The thought began with history. I love it. The older, the better. What were the first two things I did when I found out we had a business meeting in Mexico City and that we would stay a few extra days to explore? I began to pour through guidebooks and historical Mexican books for the ancient culture and I started to teach myself basic Spanish. It's what I do when I find I'm going to any area. I simply am driven to know their history and how they came to be who they are. I stand in the middle of Downtown Anywhere, Earth and marvel with enthusiasm of a child how it all came to be. I am content to sit for hours and stare at a building, or an urn or an arrowhead and wonder what tales are locked into it. What has it seen? Who made it? What was going on in their lives while they made it? Was the person that created that pottery dish interrupted by their young daughter asking what they were doing? Maybe they set down the pottery as they made it to stop for some festival. Perhaps there was a solar eclipse while it was being made. Or maybe a loved one gave birth. Maybe the first blood an obsidian arrow-head saw was that of its maker as they accidentally cut themselves on a sliver. I want to know these things. I love thinking about them though I doubt I could ever know the true answers.

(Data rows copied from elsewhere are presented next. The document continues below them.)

import Summits.BirchSwinnertonDyer.Rank1Residual.Iwasawa.LayerOneNorm
import HarnessLib

/-!
# Route `AlignedTransportAtTwo`, crux C2 `MainConjectureOfRankZeroBSDAtTwo` (stmt-BirchSwinnertonDyer-22298):
# THE RELATIVE NORM `N_n = ∑_{j<p} γ^{pⁿ j}` OF THE LAYER `K_{n+1}/K_n` ON `E(K_{n+1})` — its values come from `E(K_n)`, and its kernel
# lattice has rank `≥ rank E(K_{n+1}) − rank E(K_n)` (the arithmetic half of Greenberg's p. 132 argument AT EVERY LAYER)

HONEST FRAMING (cell `bsd-f1-sign2`, WIDTH-5 attached prover seat `bsd-line-att-p5` gen 36 on line `birth` of the lead
`bsd-line-att-p2`; `--supports` stmt-BirchSwinnertonDyer-22298, closes nothing; BSD is NOT proved by any of this; the crux C2, its
verdict «blocked-on `Rank1Residual.GreenbergMuConjectureIrreducible`» and every registered stub are untouched). Elementary arithmetic of
Mordell–Weil groups in a `ℤ_p`-tower — THEOREMS ONLY (no `def`, no instance, no named fact, no `sorry`; the classical `DecidableEq` on
a layer `K_n` that the tree's `layerGal` / `mordellWeilRank` carry is pinned by a term-level `letI` inside the three statements that add points
of `E(K_{n+1})`, exactly the tree's reducible `decEqLayer`): the relative norm is written out as the
explicit sum `∑ j ∈ range p, γ ^ (pⁿ·j) • ι_{n+1}(P)` in `E(K̄)` everywhere (the tree's `Iwasawa/LayerOneNorm.lean` is the case `n = 0`,
where it is the definition `layerNormMap`). For an elliptic curve `E/K` over a number field, ANY `ℤ_p`-extension `κ` (layers `K_n`,
`Gal(K̄/K_n) = κ⁻¹(pⁿℤ_p)`) and a topological generator `γ`:

* §1 `Gal(K̄/K_n) = ⋃_m (γ^{pⁿ})^m · Gal(K̄/K_{n+1})` (`exists_eq_pow_pow_mul_of_mem_layerSubgroup`: `σ = γ^m τ` with `pⁿ ∣ m`, read in `ℤ_p`).
* §2 THE RELATIVE NORM `N_n(P) = ∑_{j<p} γ^{pⁿ j} • ι_{n+1}(P)` (`P ∈ E(K_{n+1})`): fixed by `Gal(K̄/K_{n+1})` (normality), by `γ^{pⁿ}`
  (`γ^{p^{n+1}} ∈ Gal(K̄/K_{n+1})`), hence by `Gal(K̄/K_n)` (§1); so ★ `exists_layerPoints_eq_relNorm` — **`N_n(P) = ι_n(Q)` for a point
  `Q ∈ E(K_n)`** (Galois descent to the layer, tree `exists_layerPointsMap_eq`); and `N_n(P) = ι_{n+1}(∑_{j<p} (γ^{pⁿ})^j · P)` for the
  descended action `layerGal` (`relNorm_eq_layerPointsMap_sum`).
* §3 ★★ `exists_points_functionals_relNorm` — **for every `r` with `rank E(K_n) + r ≤ rank E(K_{n+1})` there are `r` points
  `P_i ∈ E(K_{n+1})` KILLED BY THE RELATIVE NORM (`∑_{j<p} (γ^{pⁿ})^j · P_i = 0` in `E(K_{n+1})`) and functionals `λ_k : E(K_{n+1}) → ℤ` with
  `λ_k(P_i) = N₀ δ_{ki}`, `N₀ ≠ 0`** (rank–nullity over `ℤ` for `N_n : E(K_{n+1}) → ι_n(E(K_n)) ≅ E(K_n)`, then the tree's
  `exists_points_functionals_of_le` on the kernel lattice). This is the input «`E(K_{n+1}) ⊗ ℚ ⊇ ρ_{n+1}^{t}` with
  `φ(p^{n+1})·t = rank E(K_{n+1}) − rank E(K_n)`» of Greenberg's count at layer `n+1` (`ρ_{n+1} = ℚ(ζ_{p^{n+1}})` the faithful irreducible
  representation of `Gal(K_{n+1}/K)`), in the form consumed by the companion file `…CyclotomicLayerRankGrowth`.

References: R. Greenberg, LNM 1716 (1999), §1 p. 63, §3 p. 86, §5 p. 132 [GreenbergLNM1716]; L. C. Washington, *Introduction to Cyclotomic
Fields*, §13.1 (layers of a `ℤ_p`-extension) [Washington1997]; J. Silverman, *AEC*, VIII §1 (Galois descent for points) [SilvermanAEC2009].
-/

set_option linter.dupNamespace false
set_option autoImplicit false

noncomputable section

open scoped Classical

namespace Summit.BirchSwinnertonDyer.BirchSwinnertonDyer.Theorems.AlignedTransportAtTwoCyclotomicLayerNorm

open WeierstrassCurve Literature.NumberTheory.EllipticCurves Summit.BirchSwinnertonDyer.Rank1Residual.Iwasawa

universe u

/-! ## §1 `Gal(K̄/K_n) = ⋃_m (γ^{pⁿ})^m · Gal(K̄/K_{n+1})` -/

section Generation

variable {K : Type u} [Field K] {p : ℕ} [hp : Fact p.Prime] (κ : ZpExtension K p)

/-- **`Gal(K̄/K_n) = ⋃_m (γ^{pⁿ})^m · Gal(K̄/K_{n+1})`**: for a topological generator `γ` (`κ γ = 1`), every `σ ∈ κ⁻¹(pⁿℤ_p)` is
`(γ^{pⁿ})^m · τ` with `τ ∈ κ⁻¹(p^{n+1}ℤ_p)` (`σ = γ^{m'} τ` by the tree's `exists_eq_pow_mul_of_isTopGenerator`, and `pⁿ ∣ m'` since
`κ σ = m' + κ τ`; `pⁿ ∣ m'` in `ℤ_p` iff in `ℕ`, the tree's `ZpTower.pow_p_dvd_natCast_iff` / Mathlib `PadicInt.pow_p_dvd_int_iff`).
Washington §13.1 (`Gal(K_{n+1}/K_n)` is cyclic of order `p` generated by `γ^{pⁿ}`). [cite: Washington1997, §13.1] -/
theorem exists_eq_pow_pow_mul_of_mem_layerSubgroup {γ : Field.absoluteGaloisGroup K} (hγ : κ.IsTopGenerator γ) (n : ℕ)
    {σ : Field.absoluteGaloisGroup K} (hσ : σ ∈ κ.layerSubgroup n) :
    ∃ (m : ℕ) (τ : Field.absoluteGaloisGroup K), τ ∈ κ.layerSubgroup (n + 1) ∧ σ = (γ ^ p ^ n) ^ m * τ := by
  obtain ⟨m', τ, hτ, rfl⟩ := exists_eq_pow_mul_of_isTopGenerator κ hγ (n + 1) σ
  have hγ' : κ γ = Multiplicative.ofAdd 1 := hγ
  have hτ' := hτ
  rw [ZpExtension.mem_layerSubgroup] at hσ hτ'
  rw [map_mul, map_pow, hγ', ← ofAdd_nsmul, toAdd_mul, toAdd_ofAdd, nsmul_eq_mul, mul_one] at hσ
  have hdvd : (p : ℤ_[p]) ^ n ∣ (m' : ℤ_[p]) := by
    have h1 : (p : ℤ_[p]) ^ n ∣ (κ τ).toAdd := (pow_dvd_pow _ n.le_succ).trans hτ'
    simpa using (dvd_sub hσ h1)
  have hdvd' : p ^ n ∣ m' := by
    rw [← Int.natCast_dvd_natCast, Nat.cast_pow, ← PadicInt.pow_p_dvd_int_iff, Int.cast_natCast]
    exact hdvd
  obtain ⟨m, rfl⟩ := hdvd'
  exact ⟨m, τ, hτ, by rw [pow_mul]⟩

end Generation

/-! ## §2 The relative norm `N_n(P) = ∑_{j<p} γ^{pⁿ j} • ι_{n+1}(P)` on `E(K_{n+1})`: Galois invariance and descent to `E(K_n)` -/

section Norm

variable {K : Type u} [Field K] [NumberField K] (W : WeierstrassCurve K) {p : ℕ} [hp : Fact p.Prime]
  (κ : ZpExtension K p) (γ : Field.absoluteGaloisGroup K) (n : ℕ)

omit [NumberField K] in
/-- `N_n(P) = ι_{n+1}(∑_{j<p} (γ^{pⁿ})^j · P)` with the descended action `layerGal` of `Γ_K` on `E(K_{n+1})` (tree
`layerPointsMap_layerGal_iterate`). [cite: GreenbergLNM1716, §5 p. 132] -/
theorem relNorm_eq_layerPointsMap_sum (P : (W.baseChange (κ.layer (n + 1))).toAffine.Point) :
    letI : DecidableEq (κ.layer (n + 1)) := fun a b ↦ Classical.propDecidable (a = b)
    ∑ j ∈ Finset.range p, γ ^ (p ^ n * j) • layerPointsMap W κ (n + 1) P =
      layerPointsMap W κ (n + 1) (∑ j ∈ Finset.range p, (layerGal W κ (n + 1) (γ ^ p ^ n))^[j] P) := by
  letI : DecidableEq (κ.layer (n + 1)) := fun a b ↦ Classical.propDecidable (a = b)
  rw [map_sum]
  exact Finset.sum_congr rfl fun j _ ↦ by rw [layerPointsMap_layerGal_iterate, pow_mul]

omit [NumberField K] in
/-- `Gal(K̄/K_{n+1})` fixes `N_n(P)` (each `γ^{pⁿ j} • ι(P)` is fixed, by normality of `κ⁻¹(p^{n+1}ℤ_p)`; tree `smul_smul_layerPointsMap`).
[cite: GreenbergLNM1716, §5 p. 132] -/
theorem smul_relNorm_of_mem_layerSubgroup_succ {τ : Field.absoluteGaloisGroup K} (hτ : τ ∈ κ.layerSubgroup (n + 1))
    (P : (W.baseChange (κ.layer (n + 1))).toAffine.Point) :
    τ • (∑ j ∈ Finset.range p, γ ^ (p ^ n * j) • layerPointsMap W κ (n + 1) P) =
      ∑ j ∈ Finset.range p, γ ^ (p ^ n * j) • layerPointsMap W κ (n + 1) P := by
  rw [Finset.smul_sum]
  exact Finset.sum_congr rfl fun j _ ↦ smul_smul_layerPointsMap W κ (n + 1) (γ ^ (p ^ n * j)) P τ hτ

omit [NumberField K] in
/-- Shifting a sum over `range m` by one when `f m = f 0`. [folklore] -/
theorem sum_range_shift {A : Type*} [AddCommMonoid A] (f : ℕ → A) (m : ℕ) (h : f m = f 0) :
    ∑ i ∈ Finset.range m, f (i + 1) = ∑ i ∈ Finset.range m, f i := by
  cases m with
  | zero => simp
  | succ q => rw [Finset.sum_range_succ, Finset.sum_range_succ' f, h]

omit [NumberField K] in
/-- **`γ^{pⁿ}` fixes `N_n(P)`** for a topological generator `γ`: `γ^{pⁿ} • ∑_{j<p} γ^{pⁿ j} ι(P) = ∑_{j<p} γ^{pⁿ(j+1)} ι(P)` and
`γ^{p^{n+1}} ∈ Gal(K̄/K_{n+1})` fixes `ι(P)` (tree `pow_mem_layerSubgroup`). [cite: GreenbergLNM1716, §5 p. 132] [cite: Washington1997, §13.1] -/
theorem pow_smul_relNorm {γ : Field.absoluteGaloisGroup K} (hγ : κ.IsTopGenerator γ)
    (P : (W.baseChange (κ.layer (n + 1))).toAffine.Point) :
    γ ^ p ^ n • (∑ j ∈ Finset.range p, γ ^ (p ^ n * j) • layerPointsMap W κ (n + 1) P) =
      ∑ j ∈ Finset.range p, γ ^ (p ^ n * j) • layerPointsMap W κ (n + 1) P := by
  rw [Finset.smul_sum]
  simp_rw [smul_smul, ← pow_add]
  have e : ∀ j : ℕ, p ^ n + p ^ n * j = p ^ n * (j + 1) := fun j ↦ by ring
  simp_rw [e]
  refine sum_range_shift (fun j ↦ γ ^ (p ^ n * j) • layerPointsMap W κ (n + 1) P) p ?_
  rw [mul_zero, pow_zero, one_smul, ← pow_succ]
  exact smul_layerPointsMap W κ (n + 1) P _ (ZpExtension.pow_mem_layerSubgroup κ hγ (n + 1))

omit [NumberField K] in
/-- **`Gal(K̄/K_n)` fixes `N_n(P)`** (§1: `Gal(K̄/K_n)` is generated by `γ^{pⁿ}` and `Gal(K̄/K_{n+1})`).
[cite: GreenbergLNM1716, §5 p. 132] [cite: Washington1997, §13.1] -/
theorem smul_relNorm_of_mem_layerSubgroup {γ : Field.absoluteGaloisGroup K} (hγ : κ.IsTopGenerator γ)
    {σ : Field.absoluteGaloisGroup K} (hσ : σ ∈ κ.layerSubgroup n)
    (P : (W.baseChange (κ.layer (n + 1))).toAffine.Point) :
    σ • (∑ j ∈ Finset.range p, γ ^ (p ^ n * j) • layerPointsMap W κ (n + 1) P) =
      ∑ j ∈ Finset.range p, γ ^ (p ^ n * j) • layerPointsMap W κ (n + 1) P := by
  have hpow : ∀ m : ℕ, (γ ^ p ^ n) ^ m • (∑ j ∈ Finset.range p, γ ^ (p ^ n * j) • layerPointsMap W κ (n + 1) P) =
      ∑ j ∈ Finset.range p, γ ^ (p ^ n * j) • layerPointsMap W κ (n + 1) P := fun m ↦ by
    induction m with
    | zero => rw [pow_zero, one_smul]
    | succ m ih => rw [pow_succ, mul_smul, pow_smul_relNorm W κ n hγ P, ih]
  obtain ⟨m, τ, hτ, rfl⟩ := exists_eq_pow_pow_mul_of_mem_layerSubgroup κ hγ n hσ
  rw [mul_smul, smul_relNorm_of_mem_layerSubgroup_succ W κ γ n hτ P, hpow]

omit [NumberField K] in
/-- ★ **`N_n(P) ∈ ι_n(E(K_n))`**: for a topological generator `γ`, the relative norm of a point of `E(K_{n+1})` is fixed by `Gal(K̄/K_n)`,
hence is the image of a `K_n`-rational point (Galois descent to the layer, tree `exists_layerPointsMap_eq`). For `n = 0` this is the
tree's `layerNormMap_mem_range` (`N_γ(P) ∈ E(K)`). [cite: GreenbergLNM1716, §5 p. 132] [cite: SilvermanAEC2009, VIII.§1] -/
theorem exists_layerPoints_eq_relNorm {γ : Field.absoluteGaloisGroup K} (hγ : κ.IsTopGenerator γ)
    (P : (W.baseChange (κ.layer (n + 1))).toAffine.Point) :
    ∃ Q : (W.baseChange (κ.layer n)).toAffine.Point,
      layerPointsMap W κ n Q = ∑ j ∈ Finset.range p, γ ^ (p ^ n * j) • layerPointsMap W κ (n + 1) P :=
  exists_layerPointsMap_eq W κ n _ fun _ hσ ↦ smul_relNorm_of_mem_layerSubgroup W κ n hγ hσ P

omit [NumberField K] in
/-- If `N_n(P) = 0` in `E(K̄)` then `∑_{j<p} (γ^{pⁿ})^j · P = 0` in `E(K_{n+1})` (injectivity of `ι_{n+1}`). [cite: GreenbergLNM1716, §5 p. 132] -/
theorem sum_layerGal_iterate_eq_zero_of_relNorm_eq_zero {P : (W.baseChange (κ.layer (n + 1))).toAffine.Point}
    (hP : ∑ j ∈ Finset.range p, γ ^ (p ^ n * j) • layerPointsMap W κ (n + 1) P = 0) :
    letI : DecidableEq (κ.layer (n + 1)) := fun a b ↦ Classical.propDecidable (a = b)
    ∑ j ∈ Finset.range p, (layerGal W κ (n + 1) (γ ^ p ^ n))^[j] P = 0 := by
  letI : DecidableEq (κ.layer (n + 1)) := fun a b ↦ Classical.propDecidable (a = b)
  apply layerPointsMap_injective W κ (n + 1)
  rw [← relNorm_eq_layerPointsMap_sum, map_zero, hP]

/-! ## §3 Points killed by the relative norm, with dual functionals: `r = rank E(K_{n+1}) − rank E(K_n)` of them -/

variable [W.IsElliptic]

/-- ★★ **`rank E(K_{n+1}) − rank E(K_n)` INDEPENDENT POINTS KILLED BY THE RELATIVE NORM, WITH DUAL FUNCTIONALS.** For `E/K` elliptic over a
number field, a `ℤ_p`-extension `κ` with topological generator `γ`, and `r` with `rank_ℤ E(K_n) + r ≤ rank_ℤ E(K_{n+1})`: there are points
`P_0, …, P_{r−1} ∈ E(K_{n+1})` with **`∑_{j<p} (γ^{pⁿ})^j · P_i = 0`** and `ℤ`-linear functionals `λ_k : E(K_{n+1}) → ℤ` (`k < r`) with
`λ_k(P_i) = N₀ δ_{ki}`, `N₀ ≠ 0`. PROOF: the relative norm `N_n : E(K_{n+1}) → E(K̄)` is additive with image inside `ι_n(E(K_n))`
(`exists_layerPoints_eq_relNorm`), of `ℤ`-rank `≤ rank E(K_n)`; by rank–nullity (Mordell–Weil over the number field `K_{n+1}`) its kernel
lattice `A_n` has `rank_ℤ A_n ≥ rank E(K_{n+1}) − rank E(K_n) ≥ r`; the tree's `exists_points_functionals_of_le` supplies independent points of
`A_n` with dual functionals on all of `E(K_{n+1})`. On `A_n` the cyclic group `Gal(K_{n+1}/K_n) = ⟨γ^{pⁿ}⟩` acts with norm zero, i.e.
`A_n ⊗ ℚ` is a multiple of the faithful representation `ρ_{n+1}` of `Gal(K_{n+1}/K)` (Greenberg: «isomorphic to `ρ^t`»). The case `n = 0`
is the tree's `mordellWeilRank_layer_one_le` + `exists_points_functionals_of_le (rhoLattice W κ γ)`. [cite: GreenbergLNM1716, §5 p. 132] -/
theorem exists_points_functionals_relNorm {γ : Field.absoluteGaloisGroup K} (hγ : κ.IsTopGenerator γ) {r : ℕ}
    (hr : (W.baseChange (κ.layer n)).mordellWeilRank + r ≤ (W.baseChange (κ.layer (n + 1))).mordellWeilRank) :
    letI : DecidableEq (κ.layer (n + 1)) := fun a b ↦ Classical.propDecidable (a = b)
    ∃ (P : Fin r → (W.baseChange (κ.layer (n + 1))).toAffine.Point)
      (lam : Fin r → ((W.baseChange (κ.layer (n + 1))).toAffine.Point →ₗ[ℤ] ℤ)) (N₀ : ℕ), N₀ ≠ 0 ∧
      (∀ i, ∑ j ∈ Finset.range p, (layerGal W κ (n + 1) (γ ^ p ^ n))^[j] (P i) = 0) ∧
      ∀ k i, lam k (P i) = if k = i then (N₀ : ℤ) else 0 := by
  -- ONE classical `DecidableEq` for EVERY layer (a single local instance: two separate ones would make instance resolution
  -- try `K_n` against `K_{n+1}` and unfold `ZpExtension.layer`)
  letI : ∀ m, DecidableEq (κ.layer m) := fun m a b ↦ Classical.propDecidable (a = b)
  haveI : FiniteDimensional K (κ.layer (n + 1)) := κ.finiteDimensional_layer_holds (n + 1)
  haveI : NumberField (κ.layer (n + 1)) := NumberField.of_module_finite K (κ.layer (n + 1))
  haveI : FiniteDimensional K (κ.layer n) := κ.finiteDimensional_layer_holds n
  haveI : NumberField (κ.layer n) := NumberField.of_module_finite K (κ.layer n)
  -- Mordell–Weil for `E(K_{n+1})`, `E(K_n)` (instances taken verbatim from the tree, no re-synthesis of the group law on points)
  haveI := (W.baseChange (κ.layer (n + 1))).module_finite_point_holds
  haveI := (W.baseChange (κ.layer n)).module_finite_point_holds
  -- the relative norm as an additive map `E(K_{n+1}) → E(K̄)`, composed from tree homomorphisms
  let Nend : geomPoints W →+ geomPoints W :=
    { toFun := fun Q ↦ ∑ j ∈ Finset.range p, γ ^ (p ^ n * j) • Q
      map_zero' := by simp
      map_add' := fun Q Q' ↦ by simp [Finset.sum_add_distrib] }
  let N := Nend.comp (layerPointsMap W κ (n + 1))
  have hN : ∀ P, N P = ∑ j ∈ Finset.range p, γ ^ (p ^ n * j) • layerPointsMap W κ (n + 1) P := fun _ ↦ rfl
  set φ := N.toIntLinearMap with hφ
  -- rank–nullity: `rank E(K_{n+1}) = rank (range φ) + rank (ker φ)`, `rank (range φ) ≤ rank E(K_n)`
  have h1 := Submodule.finrank_quotient_add_finrank (LinearMap.ker φ)
  rw [φ.quotKerEquivRange.finrank_eq] at h1
  have h2 : Module.finrank ℤ (LinearMap.range φ) ≤ (W.baseChange (κ.layer n)).mordellWeilRank := by
    have hle : LinearMap.range φ ≤ LinearMap.range (layerPointsMap W κ n).toIntLinearMap := by
      rintro _ ⟨P, rfl⟩
      obtain ⟨Q, hQ⟩ := exists_layerPoints_eq_relNorm W κ n hγ P
      exact ⟨Q, hQ.trans (hN P).symm⟩
    unfold WeierstrassCurve.mordellWeilRank
    rw [← LinearMap.finrank_range_of_inj (f := (layerPointsMap W κ n).toIntLinearMap) (layerPointsMap_injective W κ n)]
    exact Submodule.finrank_mono hle
  have hA : r ≤ Module.finrank ℤ (LinearMap.ker φ) := by
    unfold WeierstrassCurve.mordellWeilRank at h2 hr
    change Module.finrank ℤ _ + Module.finrank ℤ (LinearMap.ker φ) = Module.finrank ℤ _ at h1
    omega
  -- independent points of the kernel lattice with dual functionals
  obtain ⟨P, lam, N₀, hN₀, hPA, hlam⟩ := exists_points_functionals_of_le (LinearMap.ker φ)
  refine ⟨fun i ↦ P (Fin.castLE hA i), fun k ↦ lam (Fin.castLE hA k), N₀, hN₀, fun i ↦ ?_, fun k i ↦ ?_⟩
  · apply sum_layerGal_iterate_eq_zero_of_relNorm_eq_zero W κ γ n
    rw [← hN]
    exact LinearMap.mem_ker.mp (hPA _)
  · rw [hlam]
    simp only [Fin.castLE_inj]

end Norm

end Summit.BirchSwinnertonDyer.BirchSwinnertonDyer.Theorems.AlignedTransportAtTwoCyclotomicLayerNorm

Then I wondered why, as I scrubbed a pan, my brain is like it is. I can trace it back to one word. One single life-long fascination that sparked my brain at the age of 3 or so. Dinosaurs. I blame dinosaurs. I couldn't get enough. I laugh when I think about it, too. Back in that day, dinosaurs were still slow, lumbering behemoths that had little intelligence and the sauropods couldn't even hold their weight unless they were ranging in bodies of water. I remember the exact moment that I even switched from just dinosaurs to prehistoric man. There was one doctor that my Mom saw who had a couple of big coffee table books that I couldn't put down. One was on dinosaurs and the other on prehistoric man. I hoped that doctor would keep my Mom in the examining room for two days so I could read every word. I think I may have been around five.
From there, it just snowballed. Egyptians, Minoans, Greeks, Etruscans... I couldn't stop. And all this ancient history lead me to become fascinated with biology, metallurgy, climatology, astronomy, medicine... all things physical science. It all flows together beautifully like some constantly changing phantasmagoric kaleidoscope. It's beautiful and fascinating to me.
The other thing that makes me laugh now is how my pronunciation is still a bit skewed as a result of being so young and reading all these complex foreign words using phonetics. Every time I see a Greek name that I spent hours reading in my mind as a child, I have to mentally correct the pronunciation before I speak it. Socrates, Euripides, Demeter... the first time I heard them pronounced correctly I didn't recognize them. I guess when one is in first grade and hasn't ever heard them pronounced aloud and one has been reading them in one's head a certain way for years... well... *blush*
This is what I've been pondering this morning and early afternoon. Now you know the foundation of why my brain is the way it is. It's all logic, reason, order and emotional reasons for why things are the way they are and where they came from originally. Thank you, Brain. I love you.